ACTIVITY —
Pull every line containing "inverse" out of the listing below.
════════
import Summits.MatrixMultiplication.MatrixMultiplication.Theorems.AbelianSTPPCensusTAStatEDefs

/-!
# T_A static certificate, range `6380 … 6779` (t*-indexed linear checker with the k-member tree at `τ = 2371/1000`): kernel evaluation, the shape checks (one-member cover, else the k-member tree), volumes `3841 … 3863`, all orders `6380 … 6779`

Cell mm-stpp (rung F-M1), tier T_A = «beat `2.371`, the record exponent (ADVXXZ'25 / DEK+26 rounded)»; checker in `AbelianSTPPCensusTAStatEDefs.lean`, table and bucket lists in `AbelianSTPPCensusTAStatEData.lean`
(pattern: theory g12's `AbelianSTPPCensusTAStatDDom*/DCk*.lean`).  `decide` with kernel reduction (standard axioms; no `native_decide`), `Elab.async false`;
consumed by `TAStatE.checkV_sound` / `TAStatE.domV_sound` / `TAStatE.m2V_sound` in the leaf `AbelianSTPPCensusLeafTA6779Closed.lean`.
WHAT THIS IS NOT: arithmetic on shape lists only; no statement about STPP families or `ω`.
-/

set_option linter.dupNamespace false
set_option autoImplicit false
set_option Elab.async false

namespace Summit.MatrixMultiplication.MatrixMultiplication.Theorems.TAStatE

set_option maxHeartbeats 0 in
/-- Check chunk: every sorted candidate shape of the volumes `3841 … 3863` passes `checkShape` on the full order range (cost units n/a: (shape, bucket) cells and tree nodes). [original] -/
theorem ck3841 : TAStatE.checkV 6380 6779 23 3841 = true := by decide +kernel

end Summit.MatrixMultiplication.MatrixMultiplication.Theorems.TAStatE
════════
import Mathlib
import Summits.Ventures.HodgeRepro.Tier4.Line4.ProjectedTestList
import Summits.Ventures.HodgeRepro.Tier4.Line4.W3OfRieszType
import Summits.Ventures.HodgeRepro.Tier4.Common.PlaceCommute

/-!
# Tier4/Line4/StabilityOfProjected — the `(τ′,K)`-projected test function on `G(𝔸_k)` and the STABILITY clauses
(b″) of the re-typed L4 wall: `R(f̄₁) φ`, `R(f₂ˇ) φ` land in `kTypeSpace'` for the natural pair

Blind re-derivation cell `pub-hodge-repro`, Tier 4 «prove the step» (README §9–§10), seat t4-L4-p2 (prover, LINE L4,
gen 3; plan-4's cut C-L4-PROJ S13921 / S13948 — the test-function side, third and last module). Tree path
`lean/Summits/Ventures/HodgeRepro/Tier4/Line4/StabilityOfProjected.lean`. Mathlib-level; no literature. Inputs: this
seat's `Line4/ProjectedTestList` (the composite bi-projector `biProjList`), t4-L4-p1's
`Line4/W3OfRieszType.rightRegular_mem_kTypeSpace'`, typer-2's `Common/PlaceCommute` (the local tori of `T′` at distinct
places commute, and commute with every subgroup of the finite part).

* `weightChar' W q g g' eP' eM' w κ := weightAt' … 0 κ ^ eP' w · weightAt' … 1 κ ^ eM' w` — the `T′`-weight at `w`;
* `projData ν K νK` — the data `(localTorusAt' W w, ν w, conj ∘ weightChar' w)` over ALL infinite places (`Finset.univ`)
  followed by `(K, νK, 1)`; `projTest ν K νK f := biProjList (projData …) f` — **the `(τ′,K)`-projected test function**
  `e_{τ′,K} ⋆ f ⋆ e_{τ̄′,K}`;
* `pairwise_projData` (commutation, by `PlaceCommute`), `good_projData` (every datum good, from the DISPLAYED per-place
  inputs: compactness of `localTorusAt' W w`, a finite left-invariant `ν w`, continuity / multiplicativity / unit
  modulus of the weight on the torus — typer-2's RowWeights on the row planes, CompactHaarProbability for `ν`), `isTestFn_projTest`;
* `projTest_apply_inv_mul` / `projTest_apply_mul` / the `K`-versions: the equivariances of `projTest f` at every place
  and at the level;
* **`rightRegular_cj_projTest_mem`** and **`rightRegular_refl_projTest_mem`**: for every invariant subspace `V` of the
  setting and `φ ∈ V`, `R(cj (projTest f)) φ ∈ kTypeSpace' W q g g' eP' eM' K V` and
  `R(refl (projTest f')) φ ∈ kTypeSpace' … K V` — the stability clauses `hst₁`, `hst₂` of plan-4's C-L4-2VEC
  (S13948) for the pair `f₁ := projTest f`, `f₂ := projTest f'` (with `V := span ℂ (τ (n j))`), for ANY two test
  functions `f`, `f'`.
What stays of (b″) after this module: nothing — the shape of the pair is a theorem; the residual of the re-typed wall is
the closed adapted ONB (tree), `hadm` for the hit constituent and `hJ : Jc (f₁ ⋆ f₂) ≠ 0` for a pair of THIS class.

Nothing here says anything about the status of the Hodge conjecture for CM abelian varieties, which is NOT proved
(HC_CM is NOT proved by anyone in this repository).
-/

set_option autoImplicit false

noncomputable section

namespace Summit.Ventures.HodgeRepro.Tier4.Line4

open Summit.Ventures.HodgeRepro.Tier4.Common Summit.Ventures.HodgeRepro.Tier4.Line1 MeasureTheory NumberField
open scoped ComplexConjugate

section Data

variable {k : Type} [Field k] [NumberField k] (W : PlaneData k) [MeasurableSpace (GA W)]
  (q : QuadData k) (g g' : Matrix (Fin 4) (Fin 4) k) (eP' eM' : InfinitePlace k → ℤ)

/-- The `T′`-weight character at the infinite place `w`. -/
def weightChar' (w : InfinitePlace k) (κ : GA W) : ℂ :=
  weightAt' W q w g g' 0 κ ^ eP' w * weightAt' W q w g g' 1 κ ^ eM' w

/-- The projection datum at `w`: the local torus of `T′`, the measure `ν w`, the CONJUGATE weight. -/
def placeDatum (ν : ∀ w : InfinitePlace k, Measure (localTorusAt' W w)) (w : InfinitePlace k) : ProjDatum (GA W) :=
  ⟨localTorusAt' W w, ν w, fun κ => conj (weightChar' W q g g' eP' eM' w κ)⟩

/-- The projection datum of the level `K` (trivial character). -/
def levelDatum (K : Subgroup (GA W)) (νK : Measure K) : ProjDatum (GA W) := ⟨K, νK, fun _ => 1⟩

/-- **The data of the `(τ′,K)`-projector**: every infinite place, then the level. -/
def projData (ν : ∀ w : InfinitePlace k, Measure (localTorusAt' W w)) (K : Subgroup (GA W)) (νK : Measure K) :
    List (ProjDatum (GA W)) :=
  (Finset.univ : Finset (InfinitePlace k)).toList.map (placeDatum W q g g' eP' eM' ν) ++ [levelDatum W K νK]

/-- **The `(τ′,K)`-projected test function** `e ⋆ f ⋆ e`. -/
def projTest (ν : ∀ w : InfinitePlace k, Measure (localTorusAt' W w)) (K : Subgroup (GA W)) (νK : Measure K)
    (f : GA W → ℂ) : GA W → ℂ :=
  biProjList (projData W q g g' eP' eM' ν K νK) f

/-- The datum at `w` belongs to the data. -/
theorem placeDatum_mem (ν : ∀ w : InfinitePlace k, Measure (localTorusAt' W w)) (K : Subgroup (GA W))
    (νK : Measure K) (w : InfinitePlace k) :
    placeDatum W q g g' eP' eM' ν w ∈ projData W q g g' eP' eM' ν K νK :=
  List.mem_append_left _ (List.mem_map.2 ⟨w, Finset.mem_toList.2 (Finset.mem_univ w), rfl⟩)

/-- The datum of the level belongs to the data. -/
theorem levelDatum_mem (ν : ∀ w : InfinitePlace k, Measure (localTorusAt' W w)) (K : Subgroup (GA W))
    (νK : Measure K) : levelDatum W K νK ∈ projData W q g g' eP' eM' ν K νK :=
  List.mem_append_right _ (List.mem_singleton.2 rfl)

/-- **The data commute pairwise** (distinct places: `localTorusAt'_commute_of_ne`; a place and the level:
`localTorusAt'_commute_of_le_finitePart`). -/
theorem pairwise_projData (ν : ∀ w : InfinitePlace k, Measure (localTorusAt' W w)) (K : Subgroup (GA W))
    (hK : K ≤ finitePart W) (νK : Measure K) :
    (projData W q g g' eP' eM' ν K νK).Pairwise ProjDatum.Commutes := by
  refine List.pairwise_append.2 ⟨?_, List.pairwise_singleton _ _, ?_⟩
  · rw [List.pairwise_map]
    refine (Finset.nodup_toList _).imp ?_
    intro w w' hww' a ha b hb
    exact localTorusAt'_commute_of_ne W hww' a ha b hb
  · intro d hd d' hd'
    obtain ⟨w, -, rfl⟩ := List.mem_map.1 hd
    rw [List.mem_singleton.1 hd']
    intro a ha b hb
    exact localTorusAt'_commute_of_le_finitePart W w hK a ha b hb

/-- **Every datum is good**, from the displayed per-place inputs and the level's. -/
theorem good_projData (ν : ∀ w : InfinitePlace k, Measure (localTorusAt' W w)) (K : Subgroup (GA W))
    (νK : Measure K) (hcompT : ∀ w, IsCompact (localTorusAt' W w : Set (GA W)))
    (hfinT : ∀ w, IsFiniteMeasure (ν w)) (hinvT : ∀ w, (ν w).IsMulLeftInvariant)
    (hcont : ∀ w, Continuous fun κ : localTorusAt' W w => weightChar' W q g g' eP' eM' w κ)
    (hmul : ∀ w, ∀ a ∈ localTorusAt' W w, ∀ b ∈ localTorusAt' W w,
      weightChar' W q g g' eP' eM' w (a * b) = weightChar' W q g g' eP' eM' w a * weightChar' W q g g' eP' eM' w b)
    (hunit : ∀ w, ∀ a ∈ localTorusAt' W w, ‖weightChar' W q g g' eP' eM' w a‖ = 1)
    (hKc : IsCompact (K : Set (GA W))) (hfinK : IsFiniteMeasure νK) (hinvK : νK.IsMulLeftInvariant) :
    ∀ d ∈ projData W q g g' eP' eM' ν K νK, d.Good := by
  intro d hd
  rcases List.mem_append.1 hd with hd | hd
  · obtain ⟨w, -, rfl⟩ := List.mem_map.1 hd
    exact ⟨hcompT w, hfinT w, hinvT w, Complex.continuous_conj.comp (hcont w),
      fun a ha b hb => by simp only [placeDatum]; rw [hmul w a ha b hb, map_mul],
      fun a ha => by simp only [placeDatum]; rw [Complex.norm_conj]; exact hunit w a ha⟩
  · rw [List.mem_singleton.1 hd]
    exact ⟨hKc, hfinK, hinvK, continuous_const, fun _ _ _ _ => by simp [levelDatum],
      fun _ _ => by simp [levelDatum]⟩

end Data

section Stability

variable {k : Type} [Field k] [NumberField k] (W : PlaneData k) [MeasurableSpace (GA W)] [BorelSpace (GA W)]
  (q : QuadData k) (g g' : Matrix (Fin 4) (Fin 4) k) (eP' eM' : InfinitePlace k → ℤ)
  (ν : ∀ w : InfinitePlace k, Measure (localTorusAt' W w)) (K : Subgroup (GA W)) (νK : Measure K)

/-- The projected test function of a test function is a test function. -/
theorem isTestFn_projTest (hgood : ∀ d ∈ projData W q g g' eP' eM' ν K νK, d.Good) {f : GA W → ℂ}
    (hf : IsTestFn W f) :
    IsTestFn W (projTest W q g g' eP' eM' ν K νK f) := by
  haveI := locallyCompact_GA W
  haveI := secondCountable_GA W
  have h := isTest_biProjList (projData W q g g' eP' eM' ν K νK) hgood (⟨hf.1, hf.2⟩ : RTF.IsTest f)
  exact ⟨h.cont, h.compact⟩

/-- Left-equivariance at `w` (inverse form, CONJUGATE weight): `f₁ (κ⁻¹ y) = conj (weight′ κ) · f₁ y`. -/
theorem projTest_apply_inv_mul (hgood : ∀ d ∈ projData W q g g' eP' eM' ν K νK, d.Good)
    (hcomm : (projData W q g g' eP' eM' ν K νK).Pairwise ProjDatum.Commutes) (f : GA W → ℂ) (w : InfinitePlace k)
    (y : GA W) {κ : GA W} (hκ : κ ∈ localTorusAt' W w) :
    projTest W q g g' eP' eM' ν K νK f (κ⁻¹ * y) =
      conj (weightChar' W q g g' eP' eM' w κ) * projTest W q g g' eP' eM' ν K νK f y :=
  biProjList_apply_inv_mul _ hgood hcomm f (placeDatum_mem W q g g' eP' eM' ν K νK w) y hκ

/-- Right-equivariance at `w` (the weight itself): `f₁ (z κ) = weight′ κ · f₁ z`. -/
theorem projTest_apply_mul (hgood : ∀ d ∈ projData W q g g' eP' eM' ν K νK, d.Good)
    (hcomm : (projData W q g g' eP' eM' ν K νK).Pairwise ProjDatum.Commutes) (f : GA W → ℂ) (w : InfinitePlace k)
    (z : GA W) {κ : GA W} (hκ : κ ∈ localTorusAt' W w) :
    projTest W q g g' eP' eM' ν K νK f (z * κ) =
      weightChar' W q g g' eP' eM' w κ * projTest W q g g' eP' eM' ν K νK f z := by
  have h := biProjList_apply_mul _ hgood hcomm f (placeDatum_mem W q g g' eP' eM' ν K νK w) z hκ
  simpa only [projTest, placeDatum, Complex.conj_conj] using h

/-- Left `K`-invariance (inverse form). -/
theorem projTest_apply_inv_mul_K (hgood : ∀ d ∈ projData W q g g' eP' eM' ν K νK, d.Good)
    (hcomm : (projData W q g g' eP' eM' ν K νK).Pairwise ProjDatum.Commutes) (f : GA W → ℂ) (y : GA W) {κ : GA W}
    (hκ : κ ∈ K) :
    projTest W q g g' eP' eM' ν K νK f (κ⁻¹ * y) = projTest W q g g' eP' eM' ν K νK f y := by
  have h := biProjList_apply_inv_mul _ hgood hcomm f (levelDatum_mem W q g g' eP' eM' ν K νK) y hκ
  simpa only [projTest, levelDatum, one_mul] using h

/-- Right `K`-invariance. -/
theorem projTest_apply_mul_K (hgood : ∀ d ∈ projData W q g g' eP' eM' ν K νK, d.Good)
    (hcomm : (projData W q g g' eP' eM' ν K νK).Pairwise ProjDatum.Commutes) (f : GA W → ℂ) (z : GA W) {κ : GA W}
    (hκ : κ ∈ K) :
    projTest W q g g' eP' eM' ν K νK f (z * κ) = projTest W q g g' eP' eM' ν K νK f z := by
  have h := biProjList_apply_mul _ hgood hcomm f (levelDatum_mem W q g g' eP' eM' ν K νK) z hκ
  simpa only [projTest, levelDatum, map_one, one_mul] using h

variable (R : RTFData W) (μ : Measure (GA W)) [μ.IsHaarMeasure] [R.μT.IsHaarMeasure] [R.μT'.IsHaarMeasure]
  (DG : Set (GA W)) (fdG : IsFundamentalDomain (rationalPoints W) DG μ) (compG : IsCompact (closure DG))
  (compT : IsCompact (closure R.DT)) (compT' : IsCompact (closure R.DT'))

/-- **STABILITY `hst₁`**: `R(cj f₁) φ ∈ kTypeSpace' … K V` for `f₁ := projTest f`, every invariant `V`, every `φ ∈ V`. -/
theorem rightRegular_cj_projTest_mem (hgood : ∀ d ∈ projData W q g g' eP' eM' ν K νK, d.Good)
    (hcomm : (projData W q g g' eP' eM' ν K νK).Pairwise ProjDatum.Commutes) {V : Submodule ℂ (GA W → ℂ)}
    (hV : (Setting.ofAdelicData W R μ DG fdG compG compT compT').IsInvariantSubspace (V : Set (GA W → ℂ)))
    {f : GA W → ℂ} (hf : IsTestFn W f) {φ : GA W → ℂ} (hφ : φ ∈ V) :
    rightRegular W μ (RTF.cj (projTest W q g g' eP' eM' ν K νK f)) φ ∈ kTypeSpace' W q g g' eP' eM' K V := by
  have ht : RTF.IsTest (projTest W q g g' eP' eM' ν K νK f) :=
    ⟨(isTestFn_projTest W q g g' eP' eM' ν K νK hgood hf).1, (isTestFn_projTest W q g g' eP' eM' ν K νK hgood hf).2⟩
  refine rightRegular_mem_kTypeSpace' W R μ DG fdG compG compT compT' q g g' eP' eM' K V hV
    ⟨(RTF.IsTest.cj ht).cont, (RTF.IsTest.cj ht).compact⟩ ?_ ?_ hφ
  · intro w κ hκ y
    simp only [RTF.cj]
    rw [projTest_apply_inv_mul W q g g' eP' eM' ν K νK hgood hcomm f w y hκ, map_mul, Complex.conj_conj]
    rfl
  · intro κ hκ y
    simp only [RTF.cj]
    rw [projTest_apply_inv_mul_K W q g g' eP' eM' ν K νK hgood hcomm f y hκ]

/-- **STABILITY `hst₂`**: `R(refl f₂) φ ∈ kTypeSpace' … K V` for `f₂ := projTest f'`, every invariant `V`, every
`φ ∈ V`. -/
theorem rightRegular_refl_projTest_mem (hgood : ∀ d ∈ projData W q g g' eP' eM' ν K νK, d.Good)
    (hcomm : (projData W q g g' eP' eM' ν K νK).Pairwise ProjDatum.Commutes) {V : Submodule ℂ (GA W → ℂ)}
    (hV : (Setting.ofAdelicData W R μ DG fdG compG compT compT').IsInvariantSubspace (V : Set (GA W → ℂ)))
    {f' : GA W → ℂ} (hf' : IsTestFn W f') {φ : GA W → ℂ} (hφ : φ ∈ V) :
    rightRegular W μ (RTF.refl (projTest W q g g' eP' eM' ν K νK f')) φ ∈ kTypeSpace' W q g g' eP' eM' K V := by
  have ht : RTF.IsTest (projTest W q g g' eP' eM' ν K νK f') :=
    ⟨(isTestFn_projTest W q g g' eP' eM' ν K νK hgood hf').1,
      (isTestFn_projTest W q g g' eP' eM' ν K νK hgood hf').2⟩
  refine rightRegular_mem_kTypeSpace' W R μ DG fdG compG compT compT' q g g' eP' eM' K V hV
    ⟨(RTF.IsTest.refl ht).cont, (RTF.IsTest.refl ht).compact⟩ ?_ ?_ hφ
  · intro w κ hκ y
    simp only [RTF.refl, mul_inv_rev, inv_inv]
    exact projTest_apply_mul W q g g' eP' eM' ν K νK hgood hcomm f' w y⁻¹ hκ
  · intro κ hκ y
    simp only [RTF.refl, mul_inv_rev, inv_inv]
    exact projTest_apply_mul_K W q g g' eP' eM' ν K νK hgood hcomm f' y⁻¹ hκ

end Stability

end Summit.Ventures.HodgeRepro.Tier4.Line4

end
════════
THE ANSWER —
/-- Left-equivariance at `w` (inverse form, CONJUGATE weight): `f₁ (κ⁻¹ y) = conj (weight′ κ) · f₁ y`. -/
/-- Left `K`-invariance (inverse form). -/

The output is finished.